* Task requirements
Search each line below for the word "computation" and list those that contain it.
───── Supplied material
import Summits.Ventures.PercRepro.C025ProfilePLDCertificate

/-!
# THE PRESERVER `q = 2·T₁₃ + 12·T₂₃ (the plane preserver with β = 6)` AT RANK ≤ 10: A LIFTED CERTIFICATE TABLE — PART E (night-3 g35)

`proofs/NIGHT3-G35-BASEMAP.md` §2 (the fast engine of g34, `proofs/NIGHT3-G34-FASTLIFT.md` §1) (the preservers of g31 §5, §7 and g32 §6).  For a (PLD)-matroid `M` of rank ≤ 10, the family of shifted pairs
`(ρI + a, ρ(E∖I) + b)` with multiplicities `w`, `(a, b, w)` ∈ [(1, 3, 2), (3, 1, 2), (2, 3, 12), (3, 2, 12)], satisfies every canonical (PLD) instance
`lo ≤ hi ≤ 13`, `δ ≤ 13`, `Θ = 0` or `lo + hi + δ` — the symmetric-coordinate Farkas certificates (HiGHS vertex + exact rational reconstruction,
lab/certtab_q.py) verified pointwise on `[0,10]²` by `decide` (`q3b6_table_10_part0`) and fed to the certificate lemma
`PLDCert.sum_le_of_cert` (`pld_conv_q3b6_of_eRank_le_10`).  This is the preserver the lift in `m` needs (`lift_instance_plane` /
`lift_instance_solid`).  No `def`, no `instance`, no notation.  Axioms: standard.
-/

open scoped Matroid

namespace PercRepro

open Finset ThmH

namespace PLDPlaneTable

variable {α : Type} [DecidableEq α]

set_option maxRecDepth 16384 in
set_option maxHeartbeats 256000000 in
/-- THE TABLE (part 8: δ ∈ [4, 4)): a pointwise symmetrised certificate for every canonical target, as a finite computation. -/
theorem q3b6_table_10_part8 :
    ∀ T : ℕ → ℕ → ℕ → ℕ × List (ℕ × ℕ × ℕ × ℕ × ℕ), T = (fun _ _ _ : ℕ => ((1 : ℕ), ([] : List (ℕ × ℕ × ℕ × ℕ × ℕ)))) →
          ∀ lo ∈ range 14, ∀ hi ∈ range 14, ∀ δ ∈ Ico 4 4, lo ≤ hi →
          0 < (T lo hi δ).1 ∧
          (∀ k ∈ (T lo hi δ).2, k.2.2.2.1 ≤ k.1 + k.2.1 + k.2.2.1 ∧ (k.1 = 0 ∨ k.1 + k.2.1 + k.2.2.1 ≤ k.2.2.2.1)) ∧
          ∀ x ∈ range 11, ∀ f ∈ range 11,
            (T lo hi δ).1 * (2 * (if lo ≤ x + 1 ∧ x + 1 ≤ hi ∧ (if lo = 0 then 0 else lo + hi + δ) ≤ (f + 3) + (x + 1) then (f + 3).choose δ else 0) + 2 * (if lo ≤ x + 3 ∧ x + 3 ≤ hi ∧ (if lo = 0 then 0 else lo + hi + δ) ≤ (f + 1) + (x + 3) then (f + 1).choose δ else 0) + 12 * (if lo ≤ x + 2 ∧ x + 2 ≤ hi ∧ (if lo = 0 then 0 else lo + hi + δ) ≤ (f + 3) + (x + 2) then (f + 3).choose δ else 0) + 12 * (if lo ≤ x + 3 ∧ x + 3 ≤ hi ∧ (if lo = 0 then 0 else lo + hi + δ) ≤ (f + 2) + (x + 3) then (f + 2).choose δ else 0)) + (T lo hi δ).1 * (2 * (if lo ≤ f + 1 ∧ f + 1 ≤ hi ∧ (if lo = 0 then 0 else lo + hi + δ) ≤ (x + 3) + (f + 1) then (x + 3).choose δ else 0) + 2 * (if lo ≤ f + 3 ∧ f + 3 ≤ hi ∧ (if lo = 0 then 0 else lo + hi + δ) ≤ (x + 1) + (f + 3) then (x + 1).choose δ else 0) + 12 * (if lo ≤ f + 2 ∧ f + 2 ≤ hi ∧ (if lo = 0 then 0 else lo + hi + δ) ≤ (x + 3) + (f + 2) then (x + 3).choose δ else 0) + 12 * (if lo ≤ f + 3 ∧ f + 3 ≤ hi ∧ (if lo = 0 then 0 else lo + hi + δ) ≤ (x + 2) + (f + 3) then (x + 2).choose δ else 0)) +
              (((T lo hi δ).2).map (fun k : (ℕ × ℕ × ℕ × ℕ × ℕ) => k.2.2.2.2 *
          ((if k.1 + k.2.2.1 ≤ f ∧ f ≤ k.2.1 + k.2.2.1 then f.choose k.2.2.1 else 0) +
            (if k.1 + k.2.2.1 ≤ x ∧ x ≤ k.2.1 + k.2.2.1 then x.choose k.2.2.1 else 0)))).sum ≤
            (T lo hi δ).1 * (2 * (if lo + δ ≤ f + 3 ∧ f + 3 ≤ hi + δ then (f + 3).choose δ else 0) + 2 * (if lo + δ ≤ f + 1 ∧ f + 1 ≤ hi + δ then (f + 1).choose δ else 0) + 12 * (if lo + δ ≤ f + 3 ∧ f + 3 ≤ hi + δ then (f + 3).choose δ else 0) + 12 * (if lo + δ ≤ f + 2 ∧ f + 2 ≤ hi + δ then (f + 2).choose δ else 0)) + (T lo hi δ).1 * (2 * (if lo + δ ≤ x + 3 ∧ x + 3 ≤ hi + δ then (x + 3).choose δ else 0) + 2 * (if lo + δ ≤ x + 1 ∧ x + 1 ≤ hi + δ then (x + 1).choose δ else 0) + 12 * (if lo + δ ≤ x + 3 ∧ x + 3 ≤ hi + δ then (x + 3).choose δ else 0) + 12 * (if lo + δ ≤ x + 2 ∧ x + 2 ≤ hi + δ then (x + 2).choose δ else 0)) +
              (((T lo hi δ).2).map (fun k : (ℕ × ℕ × ℕ × ℕ × ℕ) => k.2.2.2.2 *
          ((if k.1 ≤ x ∧ x ≤ k.2.1 ∧ k.2.2.2.1 ≤ f + x then f.choose k.2.2.1 else 0) +
            (if k.1 ≤ f ∧ f ≤ k.2.1 ∧ k.2.2.2.1 ≤ x + f then x.choose k.2.2.1 else 0)))).sum := by
  intro T hT
  subst hT
  decide

set_option maxRecDepth 16384 in
set_option maxHeartbeats 256000000 in
/-- THE TABLE (part 9: δ ∈ [4, 4)): a pointwise symmetrised certificate for every canonical target, as a finite computation. -/
theorem q3b6_table_10_part9 :
    ∀ T : ℕ → ℕ → ℕ → ℕ × List (ℕ × ℕ × ℕ × ℕ × ℕ), T = (fun _ _ _ : ℕ => ((1 : ℕ), ([] : List (ℕ × ℕ × ℕ × ℕ × ℕ)))) →
          ∀ lo ∈ range 14, ∀ hi ∈ range 14, ∀ δ ∈ Ico 4 4, lo ≤ hi →
          0 < (T lo hi δ).1 ∧
          (∀ k ∈ (T lo hi δ).2, k.2.2.2.1 ≤ k.1 + k.2.1 + k.2.2.1 ∧ (k.1 = 0 ∨ k.1 + k.2.1 + k.2.2.1 ≤ k.2.2.2.1)) ∧
          ∀ x ∈ range 11, ∀ f ∈ range 11,
            (T lo hi δ).1 * (2 * (if lo ≤ x + 1 ∧ x + 1 ≤ hi ∧ (if lo = 0 then 0 else lo + hi + δ) ≤ (f + 3) + (x + 1) then (f + 3).choose δ else 0) + 2 * (if lo ≤ x + 3 ∧ x + 3 ≤ hi ∧ (if lo = 0 then 0 else lo + hi + δ) ≤ (f + 1) + (x + 3) then (f + 1).choose δ else 0) + 12 * (if lo ≤ x + 2 ∧ x + 2 ≤ hi ∧ (if lo = 0 then 0 else lo + hi + δ) ≤ (f + 3) + (x + 2) then (f + 3).choose δ else 0) + 12 * (if lo ≤ x + 3 ∧ x + 3 ≤ hi ∧ (if lo = 0 then 0 else lo + hi + δ) ≤ (f + 2) + (x + 3) then (f + 2).choose δ else 0)) + (T lo hi δ).1 * (2 * (if lo ≤ f + 1 ∧ f + 1 ≤ hi ∧ (if lo = 0 then 0 else lo + hi + δ) ≤ (x + 3) + (f + 1) then (x + 3).choose δ else 0) + 2 * (if lo ≤ f + 3 ∧ f + 3 ≤ hi ∧ (if lo = 0 then 0 else lo + hi + δ) ≤ (x + 1) + (f + 3) then (x + 1).choose δ else 0) + 12 * (if lo ≤ f + 2 ∧ f + 2 ≤ hi ∧ (if lo = 0 then 0 else lo + hi + δ) ≤ (x + 3) + (f + 2) then (x + 3).choose δ else 0) + 12 * (if lo ≤ f + 3 ∧ f + 3 ≤ hi ∧ (if lo = 0 then 0 else lo + hi + δ) ≤ (x + 2) + (f + 3) then (x + 2).choose δ else 0)) +
              (((T lo hi δ).2).map (fun k : (ℕ × ℕ × ℕ × ℕ × ℕ) => k.2.2.2.2 *
          ((if k.1 + k.2.2.1 ≤ f ∧ f ≤ k.2.1 + k.2.2.1 then f.choose k.2.2.1 else 0) +
            (if k.1 + k.2.2.1 ≤ x ∧ x ≤ k.2.1 + k.2.2.1 then x.choose k.2.2.1 else 0)))).sum ≤
            (T lo hi δ).1 * (2 * (if lo + δ ≤ f + 3 ∧ f + 3 ≤ hi + δ then (f + 3).choose δ else 0) + 2 * (if lo + δ ≤ f + 1 ∧ f + 1 ≤ hi + δ then (f + 1).choose δ else 0) + 12 * (if lo + δ ≤ f + 3 ∧ f + 3 ≤ hi + δ then (f + 3).choose δ else 0) + 12 * (if lo + δ ≤ f + 2 ∧ f + 2 ≤ hi + δ then (f + 2).choose δ else 0)) + (T lo hi δ).1 * (2 * (if lo + δ ≤ x + 3 ∧ x + 3 ≤ hi + δ then (x + 3).choose δ else 0) + 2 * (if lo + δ ≤ x + 1 ∧ x + 1 ≤ hi + δ then (x + 1).choose δ else 0) + 12 * (if lo + δ ≤ x + 3 ∧ x + 3 ≤ hi + δ then (x + 3).choose δ else 0) + 12 * (if lo + δ ≤ x + 2 ∧ x + 2 ≤ hi + δ then (x + 2).choose δ else 0)) +
              (((T lo hi δ).2).map (fun k : (ℕ × ℕ × ℕ × ℕ × ℕ) => k.2.2.2.2 *
          ((if k.1 ≤ x ∧ x ≤ k.2.1 ∧ k.2.2.2.1 ≤ f + x then f.choose k.2.2.1 else 0) +
            (if k.1 ≤ f ∧ f ≤ k.2.1 ∧ k.2.2.2.1 ≤ x + f then x.choose k.2.2.1 else 0)))).sum := by
  intro T hT
  subst hT
  decide

end PLDPlaneTable

end PercRepro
──────────
* Solution to this task
/-- THE TABLE (part 8: δ ∈ [4, 4)): a pointwise symmetrised certificate for every canonical target, as a finite computation. -/
/-- THE TABLE (part 9: δ ∈ [4, 4)): a pointwise symmetrised certificate for every canonical target, as a finite computation. -/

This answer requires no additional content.